### TASK STATEMENT
Please say how many lines below include the word "obtain", with nothing beyond the number.

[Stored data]
/-- **(nsc-K𝔟-D), (AC) SHAPE: THE BOREL KMU PUSH-FORWARD IS ABSOLUTELY CONTINUOUS.**  `κ` a Haar measure of `K = GL₃(𝒪)`, `ν_T`, `μ_N` measures on the diagonal
torus `T = standardLeviGL F id` and on `N₃ = unipotentRadicalGL F id` whose product is carried by `(t, u) ↦ t u = b(r)` to a measure absolutely continuous w.r.t.
`dx^{⊗6}` in the slice coordinates `r` (`hMU`, the null-set corollary of the (nsc-K𝔟-MU) left-Haar identity), `μ_G` a Haar measure of `GL₃(F)`: for every
measurable `A` with `μ_G(A) = 0`, `(κ ⊗ (ν_T ⊗ μ_N)) {(k, t, u) | k⁻¹ · (t u) · k ∈ A} = 0` (van Dijk–KMU spelling).
[cite: HarishChandra1970, Part V §4 Lemma 22] [cite: vanDijk1972, Thm. p. 237] [cite: WeilBNT1967, Ch. II §5] -/
theorem borelKMU_null_of_haar_null (κ : Measure ↥(glInt 3 F)) [IsHaarMeasure κ]
    (νT : Measure ↥(standardLeviGL F (id : Fin 3 → Fin 3))) (μN : Measure ↥(unipotentRadicalGL F (id : Fin 3 → Fin 3)))
    (dx : Measure F) [dx.IsAddHaarMeasure]
    (hMU : ∀ E : Set (Matrix (Fin 3) (Fin 3) F), MeasurableSet E →
      (Measure.pi fun _ : Fin 6 => dx) {r : Fin 6 → F | (!![r 0, r 1, r 2; 0, r 3, r 4; 0, 0, r 5] : Matrix (Fin 3) (Fin 3) F) ∈ E} = 0 →
      (νT.prod μN) {p | (((p.1 : GL (Fin 3) F) * (p.2 : GL (Fin 3) F) : GL (Fin 3) F) : Matrix (Fin 3) (Fin 3) F) ∈ E} = 0)
    (μG : Measure (GL (Fin 3) F)) [μG.IsHaarMeasure] {A : Set (GL (Fin 3) F)} (hA : MeasurableSet A) (hA0 : μG A = 0) :
    (κ.prod (νT.prod μN)) {q : ↥(glInt 3 F) × (↥(standardLeviGL F (id : Fin 3 → Fin 3)) × ↥(unipotentRadicalGL F (id : Fin 3 → Fin 3))) |
      ((q.1 : GL (Fin 3) F))⁻¹ * (((q.2.1 : GL (Fin 3) F)) * (q.2.2 : GL (Fin 3) F)) * (q.1 : GL (Fin 3) F) ∈ A} = 0 := by
  classical
  -- §0 frame
  haveI : T2Space F := (isLocalField F).toT2Space
  haveI : LocallyCompactSpace F := (isLocalField F).toLocallyCompactSpace
  haveI : SecondCountableTopology F := secondCountableTopology_localField F
  haveI : IsTopologicalRing F := inferInstance
  haveI : T2Space (GL (Fin 3) F) := t2Space_generalLinearGroup F 3
  haveI : T2Space (Matrix (Fin 3) (Fin 3) F) := inferInstanceAs (T2Space (Fin 3 → Fin 3 → F))
  haveI : SecondCountableTopology (Matrix (Fin 3) (Fin 3) F) := inferInstanceAs (SecondCountableTopology (Fin 3 → Fin 3 → F))
  haveI : LocallyCompactSpace (Matrix (Fin 3) (Fin 3) F) := Pi.locallyCompactSpace_of_finite
  haveI : SecondCountableTopology (Matrix (Fin 3) (Fin 3) F)ᵐᵒᵖ := MulOpposite.opHomeomorph.symm.secondCountableTopology
  haveI : SecondCountableTopology (GL (Fin 3) F) := Units.isEmbedding_embedProduct.secondCountableTopology
  haveI : SecondCountableTopology ↥(glInt 3 F) := TopologicalSpace.Subtype.secondCountableTopology _
  haveI : SecondCountableTopology ↥(standardLeviGL F (id : Fin 3 → Fin 3)) := TopologicalSpace.Subtype.secondCountableTopology _
  haveI : SecondCountableTopology ↥(unipotentRadicalGL F (id : Fin 3 → Fin 3)) := TopologicalSpace.Subtype.secondCountableTopology _
  haveI : BorelSpace ↥(glInt 3 F) := Subtype.borelSpace _
  haveI : BorelSpace ↥(standardLeviGL F (id : Fin 3 → Fin 3)) := Subtype.borelSpace _
  haveI : BorelSpace ↥(unipotentRadicalGL F (id : Fin 3 → Fin 3)) := Subtype.borelSpace _
  haveI : CompactSpace ↥(glInt 3 F) := isCompact_iff_compactSpace.1 (isCompact_glInt (n := 3) (F := F))
  haveI : κ.IsInvInvariant := Literature.MeasureTheory.Group.HaarLocalChart.isInvInvariant_of_isHaarMeasure κ
  haveI : SFinite (Measure.pi fun _ : Fin 6 => dx) := inferInstance
  have hme : MeasurableEmbedding (Units.val : GL (Fin 3) F → Matrix (Fin 3) (Fin 3) F) := measurableEmbedding_generalLinearGroup_val
  -- an auxiliary additive Haar measure on `M₃(F)` and the image `E = val A`
  set μ𝔤 : Measure (Matrix (Fin 3) (Fin 3) F) := Measure.addHaar with hμ𝔤
  set E : Set (Matrix (Fin 3) (Fin 3) F) := Units.val '' A with hE
  have hEm : MeasurableSet E := hme.measurableSet_image.2 hA
  have hE0 : μ𝔤 E = 0 := addHaar_image_val_eq_zero_of_haar_eq_zero μ𝔤 μG hA hA0
  -- §1 the Borel-slice identity against `1_E`: `∫_K dx⁶{r | k b(r) k⁻¹ ∈ E} dκ = 0`
  obtain ⟨c, -, -, hid⟩ := exists_lintegral_glInt_borelSlice_eq κ μ𝔤 dx
  set Φ : ↥(glInt 3 F) → ℝ≥0∞ := fun k => ∫⁻ r : Fin 6 → F,
    E.indicator (1 : Matrix (Fin 3) (Fin 3) F → ℝ≥0∞) (((k : GL (Fin 3) F) : Matrix (Fin 3) (Fin 3) F) * !![r 0, r 1, r 2; 0, r 3, r 4; 0, 0, r 5] *
      ((((k : GL (Fin 3) F))⁻¹ : GL (Fin 3) F) : Matrix (Fin 3) (Fin 3) F)) ∂(Measure.pi fun _ : Fin 6 => dx) with hΦ
  have hjoint : Measurable fun p : ↥(glInt 3 F) × (Fin 6 → F) =>
      ((p.1 : GL (Fin 3) F) : Matrix (Fin 3) (Fin 3) F) * !![p.2 0, p.2 1, p.2 2; 0, p.2 3, p.2 4; 0, 0, p.2 5] *
        ((((p.1 : GL (Fin 3) F))⁻¹ : GL (Fin 3) F) : Matrix (Fin 3) (Fin 3) F) := by
    refine Continuous.measurable ?_
    refine (((Units.continuous_val.comp (continuous_subtype_val.comp continuous_fst))).mul ?_).mul
      (Units.continuous_coe_inv.comp (continuous_subtype_val.comp continuous_fst))
    refine continuous_matrix fun i j => ?_
    fin_cases i <;> fin_cases j <;> simp <;> fun_prop
  have hΦm : Measurable Φ := ((measurable_one.indicator hEm).comp hjoint).lintegral_prod_right'
  have hΦ0 : ∫⁻ k, Φ k ∂κ = 0 := by
    rw [hΦ, hid (E.indicator 1) (measurable_one.indicator hEm)]
    refine mul_eq_zero_of_right _ (le_antisymm ?_ bot_le)
    calc ∫⁻ Y in {Y : Matrix (Fin 3) (Fin 3) F | Y.charpoly.discr ≠ 0 ∧ Y.charpoly.roots.card = 3},
          E.indicator (1 : Matrix (Fin 3) (Fin 3) F → ℝ≥0∞) Y * (((NNReal.sqrt (normAbs F Y.charpoly.discr))⁻¹ : ℝ≥0) : ℝ≥0∞) ∂μ𝔤
        ≤ ∫⁻ Y, E.indicator (1 : Matrix (Fin 3) (Fin 3) F → ℝ≥0∞) Y * (((NNReal.sqrt (normAbs F Y.charpoly.discr))⁻¹ : ℝ≥0) : ℝ≥0∞) ∂μ𝔤 :=
          setLIntegral_le_lintegral _ _
      _ = ∫⁻ Y in E, (((NNReal.sqrt (normAbs F Y.charpoly.discr))⁻¹ : ℝ≥0) : ℝ≥0∞) ∂μ𝔤 := by
          rw [← lintegral_indicator hEm]
          refine lintegral_congr fun Y => ?_
          by_cases hY : Y ∈ E
          · rw [indicator_of_mem hY, indicator_of_mem hY, Pi.one_apply, one_mul]
          · rw [indicator_of_notMem hY, indicator_of_notMem hY, zero_mul]
      _ = 0 := by rw [Measure.restrict_eq_zero.2 hE0, lintegral_zero_measure]
  have hΦae : Φ =ᵐ[κ] 0 := (lintegral_eq_zero_iff hΦm).1 hΦ0
  -- membership in `A` read on matrices
  have hmemE : ∀ g : GL (Fin 3) F, (g : Matrix (Fin 3) (Fin 3) F) ∈ E ↔ g ∈ A := fun g =>
    ⟨fun ⟨g', hg', hgg'⟩ => Units.ext hgg' ▸ hg', fun hg => ⟨g, hg, rfl⟩⟩
  -- §2 the conjugated sets `E_k = {X | k X k⁻¹ ∈ E}` and `hMU`
  have hbm : Measurable fun r : Fin 6 → F => (!![r 0, r 1, r 2; 0, r 3, r 4; 0, 0, r 5] : Matrix (Fin 3) (Fin 3) F) := by
    refine Continuous.measurable (continuous_matrix fun i j => ?_)
    fin_cases i <;> fin_cases j <;> simp <;> fun_prop
  have hconj : ∀ k : ↥(glInt 3 F), Φ k = 0 →
      (νT.prod μN) {p : ↥(standardLeviGL F (id : Fin 3 → Fin 3)) × ↥(unipotentRadicalGL F (id : Fin 3 → Fin 3)) |
        (((k : GL (Fin 3) F) * ((p.1 : GL (Fin 3) F) * (p.2 : GL (Fin 3) F)) * ((k : GL (Fin 3) F))⁻¹ : GL (Fin 3) F) : Matrix (Fin 3) (Fin 3) F) ∈ E} = 0 := by
    intro k hk
    -- the conjugation by `k` on matrices and the conjugated set `E_k`
    have hck : Continuous fun X : Matrix (Fin 3) (Fin 3) F => ((k : GL (Fin 3) F) : Matrix (Fin 3) (Fin 3) F) * X *
        ((((k : GL (Fin 3) F))⁻¹ : GL (Fin 3) F) : Matrix (Fin 3) (Fin 3) F) := (continuous_const.mul continuous_id).mul continuous_const
    have hEkm : MeasurableSet ((fun X : Matrix (Fin 3) (Fin 3) F => ((k : GL (Fin 3) F) : Matrix (Fin 3) (Fin 3) F) * X *
        ((((k : GL (Fin 3) F))⁻¹ : GL (Fin 3) F) : Matrix (Fin 3) (Fin 3) F)) ⁻¹' E) := hEm.preimage hck.measurable
    -- its slice preimage is `dx⁶`-null: it has measure `Φ k = 0`
    have hpre_m : MeasurableSet ((fun r : Fin 6 → F => ((k : GL (Fin 3) F) : Matrix (Fin 3) (Fin 3) F) * !![r 0, r 1, r 2; 0, r 3, r 4; 0, 0, r 5] *
        ((((k : GL (Fin 3) F))⁻¹ : GL (Fin 3) F) : Matrix (Fin 3) (Fin 3) F)) ⁻¹' E) := hEm.preimage (hck.measurable.comp hbm)
    have hΦk : Φ k = (Measure.pi fun _ : Fin 6 => dx) ((fun r : Fin 6 → F => ((k : GL (Fin 3) F) : Matrix (Fin 3) (Fin 3) F) *
        !![r 0, r 1, r 2; 0, r 3, r 4; 0, 0, r 5] * ((((k : GL (Fin 3) F))⁻¹ : GL (Fin 3) F) : Matrix (Fin 3) (Fin 3) F)) ⁻¹' E) := by
      rw [hΦ, ← lintegral_indicator_one hpre_m]
      refine lintegral_congr fun r => ?_
      exact (Set.indicator_comp_right (fun r : Fin 6 → F => ((k : GL (Fin 3) F) : Matrix (Fin 3) (Fin 3) F) *
        !![r 0, r 1, r 2; 0, r 3, r 4; 0, 0, r 5] * ((((k : GL (Fin 3) F))⁻¹ : GL (Fin 3) F) : Matrix (Fin 3) (Fin 3) F)) (g := (1 : Matrix (Fin 3) (Fin 3) F → ℝ≥0∞))).symm
    have hnull : (Measure.pi fun _ : Fin 6 => dx) {r : Fin 6 → F | (!![r 0, r 1, r 2; 0, r 3, r 4; 0, 0, r 5] : Matrix (Fin 3) (Fin 3) F) ∈
        (fun X : Matrix (Fin 3) (Fin 3) F => ((k : GL (Fin 3) F) : Matrix (Fin 3) (Fin 3) F) * X *
          ((((k : GL (Fin 3) F))⁻¹ : GL (Fin 3) F) : Matrix (Fin 3) (Fin 3) F)) ⁻¹' E} = 0 := by
      rw [← hk, hΦk]
      rfl
    have h := hMU _ hEkm hnull
    have hset_eq : {p : ↥(standardLeviGL F (id : Fin 3 → Fin 3)) × ↥(unipotentRadicalGL F (id : Fin 3 → Fin 3)) |
          (((p.1 : GL (Fin 3) F) * (p.2 : GL (Fin 3) F) : GL (Fin 3) F) : Matrix (Fin 3) (Fin 3) F) ∈
            (fun X : Matrix (Fin 3) (Fin 3) F => ((k : GL (Fin 3) F) : Matrix (Fin 3) (Fin 3) F) * X *
              ((((k : GL (Fin 3) F))⁻¹ : GL (Fin 3) F) : Matrix (Fin 3) (Fin 3) F)) ⁻¹' E} =
        {p | (((k : GL (Fin 3) F) * ((p.1 : GL (Fin 3) F) * (p.2 : GL (Fin 3) F)) * ((k : GL (Fin 3) F))⁻¹ : GL (Fin 3) F) : Matrix (Fin 3) (Fin 3) F) ∈ E} := by
      ext p
      simp only [mem_setOf_eq, mem_preimage, Units.val_mul]
    rw [hset_eq] at h
    exact h
  -- §3 the target set, its sections, and Tonelli
  set Q : Set (↥(glInt 3 F) × (↥(standardLeviGL F (id : Fin 3 → Fin 3)) × ↥(unipotentRadicalGL F (id : Fin 3 → Fin 3)))) :=
    {q | ((q.1 : GL (Fin 3) F))⁻¹ * (((q.2.1 : GL (Fin 3) F)) * (q.2.2 : GL (Fin 3) F)) * (q.1 : GL (Fin 3) F) ∈ A} with hQ
  have hQm : MeasurableSet Q := by
    refine hA.preimage (Continuous.measurable ?_)
    have h1 : Continuous fun q : ↥(glInt 3 F) × (↥(standardLeviGL F (id : Fin 3 → Fin 3)) × ↥(unipotentRadicalGL F (id : Fin 3 → Fin 3))) =>
        (q.1 : GL (Fin 3) F) := continuous_subtype_val.comp continuous_fst
    have h2 : Continuous fun q : ↥(glInt 3 F) × (↥(standardLeviGL F (id : Fin 3 → Fin 3)) × ↥(unipotentRadicalGL F (id : Fin 3 → Fin 3))) =>
        (q.2.1 : GL (Fin 3) F) := continuous_subtype_val.comp (continuous_fst.comp continuous_snd)
    have h3 : Continuous fun q : ↥(glInt 3 F) × (↥(standardLeviGL F (id : Fin 3 → Fin 3)) × ↥(unipotentRadicalGL F (id : Fin 3 → Fin 3))) =>
        (q.2.2 : GL (Fin 3) F) := continuous_subtype_val.comp (continuous_snd.comp continuous_snd)
    exact (h1.inv.mul (h2.mul h3)).mul h1
  -- `κ`-a.e. `k` has `Φ k⁻¹ = 0` (inversion invariance of `κ`)
  have hΦinv : ∀ᵐ k ∂κ, Φ k⁻¹ = 0 := by
    rw [ae_iff]
    have hset : {k : ↥(glInt 3 F) | ¬ Φ k⁻¹ = 0} = {k : ↥(glInt 3 F) | ¬ Φ k = 0}⁻¹ := by
      ext k; simp only [mem_setOf_eq, Set.mem_inv]
    have h0 : κ {k : ↥(glInt 3 F) | ¬ Φ k = 0} = 0 := by rw [← ae_iff]; exact hΦae
    rw [hset, ← Measure.inv_apply, Measure.inv_eq_self, h0]
  refine measure_prod_null_of_ae_null hQm ?_
  filter_upwards [hΦinv] with k hk
  have h := hconj k⁻¹ hk
  have hsec : Prod.mk k ⁻¹' Q = {p : ↥(standardLeviGL F (id : Fin 3 → Fin 3)) × ↥(unipotentRadicalGL F (id : Fin 3 → Fin 3)) |
      ((((k⁻¹ : ↥(glInt 3 F)) : GL (Fin 3) F) * ((p.1 : GL (Fin 3) F) * (p.2 : GL (Fin 3) F)) * (((k⁻¹ : ↥(glInt 3 F)) : GL (Fin 3) F))⁻¹ : GL (Fin 3) F) :
        Matrix (Fin 3) (Fin 3) F) ∈ E} := by
    ext p
    simp only [hQ, mem_preimage, mem_setOf_eq, hmemE, InvMemClass.coe_inv, inv_inv]
  rw [hsec]
  exact h

end Summit.HodgeConjecture.HodgeConjecture.Cruxes.H413.K2E3GL3BorelKMUDomination

end
/-- item stmt-QuantumAdvantage-2112 · crux · rank 4 · closed · moot by None · by planner
why it might fail: Even given an exact witness, the determinantal sets {φ : rank L(φ^{⊗k}) ≤ m} are cones of huge dimension and may pass within any fixed δ of the unit vector T^{⊗n}: rank is only lower-semicontinuous and margins of tensor-power certificates typically decay like ρ^{-n}.
sources: MehrabanTahmasbi2024 = arXiv:2305.10277 Thm 1.1 (Ω̃(n²) approximate: the bar), BravyiEtAl2019 = arXiv:1808.00128 §2 (χ_δ; tree def Literature.Computability.QuantumComplexity.approxStabilizerRank, StabilizerRank.lean), arXiv:2503.04101 Cor 3 (fidelity-based bounds and their conditioning limit), hub card stabilizer-frame-conditioning (Gram ill-conditioning as the obstacle flattenings avoid)
[crux] THESIS X, load-bearing for the Assembly (rank 4: only meaningful once ExactFlatteningWitness
has a witness with margin). δ-robust flattening witness: ∃ δ ∈ (0,1) ∀ c ∃ k ≥ 1, n, a, b, r, L
(linear on (k·n)-qubit tensors, blocks via finProdFinEquiv): stabilizer-block rank ≤ r and rank
L(φ^{⊗k}) > (n^c + c)^k · r for EVERY φ with normSq(T^{⊗n} − φ) ≤ δ² (unnormalised φ, matching the
tree's approxStabilizerRank; BravyiEtAl2019 §2 up to δ ↦ 2δ). Engineering form (for provers): it
suffices that the flattening of T^{⊗kn} has more than (n^c+c)^k·r singular values above Λ·δ', Λ a
Lipschitz modulus of φ ↦ L(φ^{⊗k}) on the δ-ball (Eckart–Young–Mirsky: a matrix within operator-norm
distance < s_{m+1} has rank > m) — i.e. T^{⊗n} is δ-far from the real-algebraic set {φ : rank
L(φ^{⊗k}) ≤ (n^c+c)^k·r}. Ranks/singular values never invert a stabilizer Gram matrix, so the
conditioning obstruction of fidelity-based bounds (arXiv:2503.04101; hub card
stabilizer-frame-conditioning) does not arise; the price is the margin. With StabDecompExists +
FlatteningBound this gives χ_δ(T^{⊗n}) > n^c + c for every c, i.e. stmt-0247 (Assembly). Why it
might fail: see field. -/
@[route_item "route-QuantumAdvantage-CodeFlattening"]
def RobustFlatteningWitness : Prop :=
  ∃ δ : ℝ, 0 < δ ∧ δ < 1 ∧ ∀ c : ℕ, ∃ (k n a b r : ℕ) (L : (Literature.Computability.Cryptography.QReg (k * n) → ℂ) →ₗ[ℂ] Matrix (Fin a) (Fin b) ℂ), 1 ≤ k ∧ (∀ σ : Fin k → Literature.Computability.Cryptography.QReg n → ℂ, (∀ j, σ j ∈ Literature.Computability.QuantumComplexity.stabilizerStates n) → (L (fun z => ∏ j, σ j (fun i => z (finProdFinEquiv (j, i))))).rank ≤ r) ∧ ∀ φ : Literature.Computability.Cryptography.QReg n → ℂ, Literature.Computability.Cryptography.normSq (Literature.Computability.QuantumComplexity.tensorPow Literature.Computability.QuantumComplexity.magicT n - φ) ≤ δ ^ 2 → (n ^ c + c) ^ k * r < (L (fun z => ∏ j : Fin k, φ (fun i => z (finProdFinEquiv (j, i))))).rank
/-! ### The jellium Coulomb energy is bounded below -/

/-- **Jellium lower bound with Gaussian clouds, free parameter**: for distinct `x₁, …, x_N ∈ ℝ³`,
a box `Λ_L`, background density `ρ̄ ≥ 0` and every `t > 0`,
`-N (4πρ̄t + (2√(2πt))⁻¹) ≤ ∑_{i<j} |xᵢ - xⱼ|⁻¹ - ρ̄ ∑ᵢ V₁(xᵢ) + backgroundSelfEnergy ρ̄ L`
(`V₁ = backgroundPotential L`, `backgroundSelfEnergy = ½ρ̄²∬_{Λ×Λ}|x-y|⁻¹`): Onsager's lemma
(`Coulomb.onsager_lemma`) for the background `ρ̄𝟙_Λ`, the defect bound
`sum_integral_coulomb_le_cloud_add`, and multiplication by `4π`. [cite: LiebSeiringer2009, §14.7] -/
theorem coulombEnergy_ge_of_clouds {N : ℕ} {X : Fin N → Space} (hX : Function.Injective X)
    {ρbar : ℝ} (hρ : 0 ≤ ρbar) (L : ℝ) {t : ℝ} (ht : 0 < t) :
    -(N * (4 * π * ρbar * t + 1 / (2 * Real.sqrt (2 * π * t)))) ≤
      (∑ i, ∑ j with i < j, ‖X i - X j‖⁻¹) - ρbar * ∑ i, backgroundPotential L (X i) +
        backgroundSelfEnergy ρbar L := by
  have hm := measurable_boxBackground ρbar L
  have hi := integrable_boxBackground ρbar L
  obtain ⟨hρρ, hD⟩ := integral_prod_boxBackground_coulomb ρbar L
  have h0 : ∀ y, 0 ≤ (box L).indicator (fun _ : Space => ρbar) y := fun y => by
    by_cases hy : y ∈ box L
    · rw [indicator_of_mem hy]; exact hρ
    · rw [indicator_of_notMem hy]
  have h1 : ∀ y, (box L).indicator (fun _ : Space => ρbar) y ≤ ρbar := fun y => by
    by_cases hy : y ∈ box L
    · rw [indicator_of_mem hy]
    · rw [indicator_of_notMem hy]; exact hρ
  have hO := onsager_lemma hX ht hm hi hρρ
  have hB := sum_integral_coulomb_le_cloud_add X ht hm hi h0 h1
  have hP : ∑ i, ∫ y, (box L).indicator (fun _ : Space => ρbar) y * (4 * π * ‖X i - y‖)⁻¹ =
      (4 * π)⁻¹ * (ρbar * ∑ i, backgroundPotential L (X i)) := by
    rw [Finset.mul_sum, Finset.mul_sum]
    exact Finset.sum_congr rfl fun i _ => by rw [integral_boxBackground_mul_coulomb]; ring
  have hpairs : ∑ i, ∑ j with i < j, (4 * π * ‖X i - X j‖)⁻¹ =
      (4 * π)⁻¹ * ∑ i, ∑ j with i < j, ‖X i - X j‖⁻¹ := by
    rw [Finset.mul_sum]
    refine Finset.sum_congr rfl fun i _ => ?_
    rw [Finset.mul_sum]
    refine Finset.sum_congr rfl fun j _ => ?_
    rw [mul_inv]
  rw [hD, hpairs] at hO
  rw [hP] at hB
  have hsq : 0 < Real.sqrt (2 * π * t) := Real.sqrt_pos.2 (by positivity)
  have key : 0 ≤ (4 * π)⁻¹ * (∑ i, ∑ j with i < j, ‖X i - X j‖⁻¹) -
      (4 * π)⁻¹ * (ρbar * ∑ i, backgroundPotential L (X i)) +
      (4 * π)⁻¹ * backgroundSelfEnergy ρbar L + N * (ρbar * t) +
      N / (8 * π * Real.sqrt (2 * π * t)) := by
    linarith
  have h4 : (4 * π) * (4 * π)⁻¹ = 1 := mul_inv_cancel₀ (by positivity)
  have h5 : (4 * π) * (N / (8 * π * Real.sqrt (2 * π * t))) =
      N * (1 / (2 * Real.sqrt (2 * π * t))) := by
    have hπ : (π : ℝ) ≠ 0 := Real.pi_ne_zero
    have hs : Real.sqrt (2 * π * t) ≠ 0 := hsq.ne'
    field_simp
    ring
  have hexp : (4 * π) * ((4 * π)⁻¹ * (∑ i, ∑ j with i < j, ‖X i - X j‖⁻¹) -
      (4 * π)⁻¹ * (ρbar * ∑ i, backgroundPotential L (X i)) +
      (4 * π)⁻¹ * backgroundSelfEnergy ρbar L + N * (ρbar * t) +
      N / (8 * π * Real.sqrt (2 * π * t))) =
      (∑ i, ∑ j with i < j, ‖X i - X j‖⁻¹) - ρbar * ∑ i, backgroundPotential L (X i) +
        backgroundSelfEnergy ρbar L + N * (4 * π * ρbar * t + 1 / (2 * Real.sqrt (2 * π * t))) := by
    calc (4 * π) * ((4 * π)⁻¹ * (∑ i, ∑ j with i < j, ‖X i - X j‖⁻¹) -
          (4 * π)⁻¹ * (ρbar * ∑ i, backgroundPotential L (X i)) +
          (4 * π)⁻¹ * backgroundSelfEnergy ρbar L + N * (ρbar * t) +
          N / (8 * π * Real.sqrt (2 * π * t)))
        = ((4 * π) * (4 * π)⁻¹) * (∑ i, ∑ j with i < j, ‖X i - X j‖⁻¹) -
          ((4 * π) * (4 * π)⁻¹) * (ρbar * ∑ i, backgroundPotential L (X i)) +
          ((4 * π) * (4 * π)⁻¹) * backgroundSelfEnergy ρbar L + N * (4 * π * ρbar * t) +
          (4 * π) * (N / (8 * π * Real.sqrt (2 * π * t))) := by ring
      _ = _ := by rw [h4, h5]; ring
  have hmul := mul_nonneg (by positivity : (0 : ℝ) ≤ 4 * π) key
  rw [hexp] at hmul
  linarith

### TASK RESULT
2